5.DaizyPhilip.Biosynthesis of Au, Ag and Au–Ag nanoparticles using edible mushroom extract. Spectrochimica Acta Part A: Molecular and Biomolecular Spectroscopy,Volume 73, Issue 2, 15 July 2009, Pages 374-381)

 

6. Eman Zakaria Gomaa^. Antimicrobial, antioxidant and antitumor activities of silver nanoparticles synthesized by Allium cepa extract: A green approach. J Genet Eng Biotechnol. 2017 Jun; 15(1): 49–57.doi: 10.1016/j.jgeb.2016.12.002

 

7. Nausheen Bibia, Qurban Alib , Zafar Iqbal Tanveerb , Hazir Rahmanc , and Muhammad Aneesa. Antibacterial efficacy of silver nanoparticles prepared using Fagoniacretica L. leaf extract, Inorganic and Nano-Metal Chemistry, DOI: 10.1080/24701556.2019.1661440

 

8.K. Anandalakshmi, J. Venugobal & V. Ramasamy . Characterization of silver nanoparticles by green synthesis method using Pedalium murex leaf extract and their antibacterial activity. Applied Nanoscience volume 6, pages399–408(2016).

 

The peak at 46.21° from our study was also observed in the following papers:

1. Shankar SS, Ahmad A and  Sastry M. Geranium Leaf Assisted Biosynthesis of Silver Nanoparticles. Biotechnol. Prog. 2003, 19, 1627−1631.

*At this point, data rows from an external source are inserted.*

/-- **Per-cell bound for ALL frames (zeros allowed)**, Theorem-Q form: `≤ k·(4k² + 3)(8(k+2)³)^⌈log₂ 4k²⌉` greedy
words per cell — `perCell_of_bound` with Theorem Q's shadow bound `QuasiPoly.ncard_fshadow_le` on the small sub-frames. -/
theorem perCell (k m : ℕ) (A : Fin m → Finset (Fin 2 →₀ ℕ)) (f : Fin k → Fin m → MvPolynomial (Fin 2) ℂ)
    (ε : ℝ) (Λ : Set ℝ)
    (hcell : ∀ (j j' : Fin m), ∀ l₁ ∈ A j, ∀ l₂ ∈ A j, ∀ l₃ ∈ A j', ∀ l₄ ∈ A j', ∀ lam ∈ Λ, ∀ lam' ∈ Λ,
      ((ε * ((((l₁ 0 : ℕ) : ℝ)) - (((l₂ 0 : ℕ) : ℝ)) - (((l₃ 0 : ℕ) : ℝ)) + (((l₄ 0 : ℕ) : ℝ))) +
          lam * ((((l₁ 1 : ℕ) : ℝ)) - (((l₂ 1 : ℕ) : ℝ)) - (((l₃ 1 : ℕ) : ℝ)) + (((l₄ 1 : ℕ) : ℝ))) < 0 ↔
        ε * ((((l₁ 0 : ℕ) : ℝ)) - (((l₂ 0 : ℕ) : ℝ)) - (((l₃ 0 : ℕ) : ℝ)) + (((l₄ 0 : ℕ) : ℝ))) +
          lam' * ((((l₁ 1 : ℕ) : ℝ)) - (((l₂ 1 : ℕ) : ℝ)) - (((l₃ 1 : ℕ) : ℝ)) + (((l₄ 1 : ℕ) : ℝ))) < 0) ∧
      (0 < ε * ((((l₁ 0 : ℕ) : ℝ)) - (((l₂ 0 : ℕ) : ℝ)) - (((l₃ 0 : ℕ) : ℝ)) + (((l₄ 0 : ℕ) : ℝ))) +
          lam * ((((l₁ 1 : ℕ) : ℝ)) - (((l₂ 1 : ℕ) : ℝ)) - (((l₃ 1 : ℕ) : ℝ)) + (((l₄ 1 : ℕ) : ℝ))) ↔
        0 < ε * ((((l₁ 0 : ℕ) : ℝ)) - (((l₂ 0 : ℕ) : ℝ)) - (((l₃ 0 : ℕ) : ℝ)) + (((l₄ 0 : ℕ) : ℝ))) +
          lam' * ((((l₁ 1 : ℕ) : ℝ)) - (((l₂ 1 : ℕ) : ℝ)) - (((l₃ 1 : ℕ) : ℝ)) + (((l₄ 1 : ℕ) : ℝ)))))) :
    {a : Fin m → (Fin 2 →₀ ℕ) | ∃ lam ∈ Λ,
        Set.InjOn (fun b : Fin m → (Fin 2 →₀ ℕ) => ε * QuasiPoly.Xf b + lam * QuasiPoly.Yf b) (Fintype.piFinset A) ∧
        a ∈ QuasiPoly.gE (Fintype.piFinset A) (QuasiPoly.col f)
          (fun b : Fin m → (Fin 2 →₀ ℕ) => ε * QuasiPoly.Xf b + lam * QuasiPoly.Yf b)}.ncard ≤
      k * ((4 * k ^ 2 + 3) * (8 * (k + 2) ^ 3) ^ Nat.clog 2 (4 * k ^ 2)) := by
  refine perCell_of_bound k m _ A f ε Λ (fun n hn A' f' hA' => ?_) hcell
  calc (QuasiPoly.fshadow A' f').ncard ≤ (4 * k ^ 2 + 1 + 2) * (8 * (k + 2) ^ 3) ^ Nat.clog 2 n :=
        QuasiPoly.ncard_fshadow_le n k (4 * k ^ 2 + 1) A' f' hA'
    _ ≤ (4 * k ^ 2 + 3) * (8 * (k + 2) ^ 3) ^ Nat.clog 2 (4 * k ^ 2) := by
        have h1 : 4 * k ^ 2 + 1 + 2 = 4 * k ^ 2 + 3 := by ring
        rw [h1]
        exact Nat.mul_le_mul_left _ (Nat.pow_le_pow_right (by positivity) (Nat.clog_mono_right 2 hn))



end ZerosLogK

/-- **Per-cell bound for all frames** (export of `ZerosLogK.perCell`, registered by-product stub `zeros_perCell`):
on a cell `Λ` of the chart `ε X + λ Y` the greedy words of an ARBITRARY frame (zeros allowed) met at injective
parameters number at most `k·(4k² + 3)(8(k+2)³)^⌈log₂ 4k²⌉`. -/
theorem zeros_perCell (k m : ℕ) (A : Fin m → Finset (Fin 2 →₀ ℕ)) (f : Fin k → Fin m → MvPolynomial (Fin 2) ℂ) (ε : ℝ) (Λ : Set ℝ) (hcell : ∀ (j j' : Fin m), ∀ l₁ ∈ A j, ∀ l₂ ∈ A j, ∀ l₃ ∈ A j', ∀ l₄ ∈ A j', ∀ lam ∈ Λ, ∀ lam' ∈ Λ, ((ε * ((((l₁ 0 : ℕ) : ℝ)) - (((l₂ 0 : ℕ) : ℝ)) - (((l₃ 0 : ℕ) : ℝ)) + (((l₄ 0 : ℕ) : ℝ))) + lam * ((((l₁ 1 : ℕ) : ℝ)) - (((l₂ 1 : ℕ) : ℝ)) - (((l₃ 1 : ℕ) : ℝ)) + (((l₄ 1 : ℕ) : ℝ))) < 0 ↔ ε * ((((l₁ 0 : ℕ) : ℝ)) - (((l₂ 0 : ℕ) : ℝ)) - (((l₃ 0 : ℕ) : ℝ)) + (((l₄ 0 : ℕ) : ℝ))) + lam' * ((((l₁ 1 : ℕ) : ℝ)) - (((l₂ 1 : ℕ) : ℝ)) - (((l₃ 1 : ℕ) : ℝ)) + (((l₄ 1 : ℕ) : ℝ))) < 0) ∧ (0 < ε * ((((l₁ 0 : ℕ) : ℝ)) - (((l₂ 0 : ℕ) : ℝ)) - (((l₃ 0 : ℕ) : ℝ)) + (((l₄ 0 : ℕ) : ℝ))) + lam * ((((l₁ 1 : ℕ) : ℝ)) - (((l₂ 1 : ℕ) : ℝ)) - (((l₃ 1 : ℕ) : ℝ)) + (((l₄ 1 : ℕ) : ℝ))) ↔ 0 < ε * ((((l₁ 0 : ℕ) : ℝ)) - (((l₂ 0 : ℕ) : ℝ)) - (((l₃ 0 : ℕ) : ℝ)) + (((l₄ 0 : ℕ) : ℝ))) + lam' * ((((l₁ 1 : ℕ) : ℝ)) - (((l₂ 1 : ℕ) : ℝ)) - (((l₃ 1 : ℕ) : ℝ)) + (((l₄ 1 : ℕ) : ℝ)))))) : {a : Fin m → (Fin 2 →₀ ℕ) | ∃ lam ∈ Λ, Set.InjOn (fun b : Fin m → (Fin 2 →₀ ℕ) => ε * QuasiPoly.Xf b + lam * QuasiPoly.Yf b) (Fintype.piFinset A) ∧ a ∈ QuasiPoly.gE (Fintype.piFinset A) (QuasiPoly.col f) (fun b : Fin m → (Fin 2 →₀ ℕ) => ε * QuasiPoly.Xf b + lam * QuasiPoly.Yf b)}.ncard ≤ k * ((4 * k ^ 2 + 3) * (8 * (k + 2) ^ 3) ^ Nat.clog 2 (4 * k ^ 2)) :=
  ZerosLogK.perCell k m A f ε Λ hcell

/-- **Per-cell kernel reduction for all frames** (export of `ZerosLogK.perCell_of_bound`, registered by-product stub
`zeros_perCell_of_bound`): any uniform bound `Q` on the frame shadows of the `k`-product frames with `≤ 4k²`
coordinates and `≤ 4k² + 1` letters per coordinate bounds the greedy words of a cell of an ARBITRARY frame by `k·Q`
— the crux's per-cell count reduces to frames of size `poly(k)`, uniformly in `m`. -/
theorem zeros_perCell_of_bound (k m Q : ℕ) (A : Fin m → Finset (Fin 2 →₀ ℕ)) (f : Fin k → Fin m → MvPolynomial (Fin 2) ℂ) (ε : ℝ) (Λ : Set ℝ) (hQ : ∀ n : ℕ, n ≤ 4 * k ^ 2 → ∀ (A' : Fin n → Finset (Fin 2 →₀ ℕ)) (f' : Fin k → Fin n → MvPolynomial (Fin 2) ℂ), (∀ i, (A' i).card ≤ 4 * k ^ 2 + 1) → (QuasiPoly.fshadow A' f').ncard ≤ Q) (hcell : ∀ (j j' : Fin m), ∀ l₁ ∈ A j, ∀ l₂ ∈ A j, ∀ l₃ ∈ A j', ∀ l₄ ∈ A j', ∀ lam ∈ Λ, ∀ lam' ∈ Λ, ((ε * ((((l₁ 0 : ℕ) : ℝ)) - (((l₂ 0 : ℕ) : ℝ)) - (((l₃ 0 : ℕ) : ℝ)) + (((l₄ 0 : ℕ) : ℝ))) + lam * ((((l₁ 1 : ℕ) : ℝ)) - (((l₂ 1 : ℕ) : ℝ)) - (((l₃ 1 : ℕ) : ℝ)) + (((l₄ 1 : ℕ) : ℝ))) < 0 ↔ ε * ((((l₁ 0 : ℕ) : ℝ)) - (((l₂ 0 : ℕ) : ℝ)) - (((l₃ 0 : ℕ) : ℝ)) + (((l₄ 0 : ℕ) : ℝ))) + lam' * ((((l₁ 1 : ℕ) : ℝ)) - (((l₂ 1 : ℕ) : ℝ)) - (((l₃ 1 : ℕ) : ℝ)) + (((l₄ 1 : ℕ) : ℝ))) < 0) ∧ (0 < ε * ((((l₁ 0 : ℕ) : ℝ)) - (((l₂ 0 : ℕ) : ℝ)) - (((l₃ 0 : ℕ) : ℝ)) + (((l₄ 0 : ℕ) : ℝ))) + lam * ((((l₁ 1 : ℕ) : ℝ)) - (((l₂ 1 : ℕ) : ℝ)) - (((l₃ 1 : ℕ) : ℝ)) + (((l₄ 1 : ℕ) : ℝ))) ↔ 0 < ε * ((((l₁ 0 : ℕ) : ℝ)) - (((l₂ 0 : ℕ) : ℝ)) - (((l₃ 0 : ℕ) : ℝ)) + (((l₄ 0 : ℕ) : ℝ))) + lam' * ((((l₁ 1 : ℕ) : ℝ)) - (((l₂ 1 : ℕ) : ℝ)) - (((l₃ 1 : ℕ) : ℝ)) + (((l₄ 1 : ℕ) : ℝ)))))) : {a : Fin m → (Fin 2 →₀ ℕ) | ∃ lam ∈ Λ, Set.InjOn (fun b : Fin m → (Fin 2 →₀ ℕ) => ε * QuasiPoly.Xf b + lam * QuasiPoly.Yf b) (Fintype.piFinset A) ∧ a ∈ QuasiPoly.gE (Fintype.piFinset A) (QuasiPoly.col f) (fun b : Fin m → (Fin 2 →₀ ℕ) => ε * QuasiPoly.Xf b + lam * QuasiPoly.Yf b)}.ncard ≤ k * Q :=
  ZerosLogK.perCell_of_bound k m Q A f ε Λ hQ hcell

end Summit.ValiantsHypothesis.ValiantsHypothesis.Theorems.NewtonUnitEquationsDissociatedUniform

end
import Summits.Ventures.PercRepro.S2DichotomyTools
import Summits.Ventures.PercRepro.S2TailCell
import Summits.Ventures.PercRepro.S2SpanningCount
import Summits.Ventures.PercRepro.S2FlatCountTwo
import Summits.Ventures.PercRepro.S2PhiFourteenFive
import Summits.Ventures.PercRepro.S2CapFree
import Summits.Ventures.PercRepro.TriangleCapEightI
import Summits.Ventures.PercRepro.S1CoreCapSevenFinal
import Summits.Ventures.PercRepro.S1FiveCircuitBase
import Summits.Ventures.PercRepro.S2TopGraded
import Summits.Ventures.PercRepro.S2MaxExtension
import Summits.Ventures.PercRepro.S2FlatCountTwoSharp

/-!
# PercRepro — S2: THE CELL `(14, 10)` OF THE `q = 5` WINDOW BY THE SHARPENED FLAT COUNT AND THE GRADED PARTITION COUNT (p7, gen 13; sub-claim S2; the `p = 14` row)

The nested dichotomy on «a set `W` of nullity `k` on `≤ 5 + k` points», `k = 9, …, 4`, with the concentrated tail (`S2.ncard_spanning_le_of_nullity`):
`ν = 9` size by size, `ν = 8` by the flat count SHARPENED at `m = 5` (`topCount_le_flat_count_two_sharp`, S2FlatCountTwoSharp: `360,932 < 370,569`), `ν = 7` by
THE GRADED PARTITION COUNT (`topCount_le_payment_graded_of_ext`, S2TopGraded: the spanning `6`-sets with a maximal closure of `12` points are few — at
most `e = 8` maximal extensions of every rank-`4` flat with `≥ 5` points, `S2.card_maxExt_le`; `357,253 < 357,764`), `ν = 6, …, 4` by the payment count;
spread with the kit's tail (`gencellg.py`; every numeral exact; the exact `Φ(14, 5) = 380/9 ≤ 2^19/12417`; standard caps `20 / 174 / 1518`, no coloop split).
**`ThmN.c025_core_five_fourteen_ten (M) [M.Finite] (hR : ρ(E) = 14) (hn : |E| = 24) (hfree) : RLS M 14 5`**. Axioms: standard.
-/

open scoped Matroid

namespace PercRepro

namespace ThmN

open Set

variable {α : Type}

2. Brajesh Kumar, Kumari Smita ,Luis Cumbal,Alexis Debut. Green synthesis of silver

nanoparticles using Andean blackberry fruit extract . Saudi Journal of Biological

Sciences,24 (2017), pp.45-50. https://doi.org/10.1016/j.sjbs.2015.09.006

 

The peaks at 55.1° and 57.8° from our paper were also observed in the following papers:

 

1. S Ponarulselvam, C Panneerselvam, K Murugan, N Aarthi, K Kalimuthu, and S Thangamani. Synthesis of silver nanoparticles using leaves of Catharanthus roseus Linn. G. Don and their antiplasmodial activities. Asian Pac J Trop Biomed. 2012 Jul; 2(7): 574–580.doi: 10.1016/S2221-1691(12)60100-2.

 

In these papers, these unknown peaks were assigned to the crystallization of the bio-organic phase that might have occurred on the surface of the synthesized AgNPs. For this reason we propose that the unknown peaks from our study «probably correspond to the crystallization of the bio-organic phase occurring on the AgNPs surface».

 

All these references were added to the supplementary material.

 

Indeed our intention was not to compare our XRD results with those from the references since the synthesis was performed by different sources, i.e. bacteria vs plants. Furthermore, the focus of our study was to analyze the peaks corresponding to silver nanoparticles and just to provide a possible explanation of the additional unknown peaks.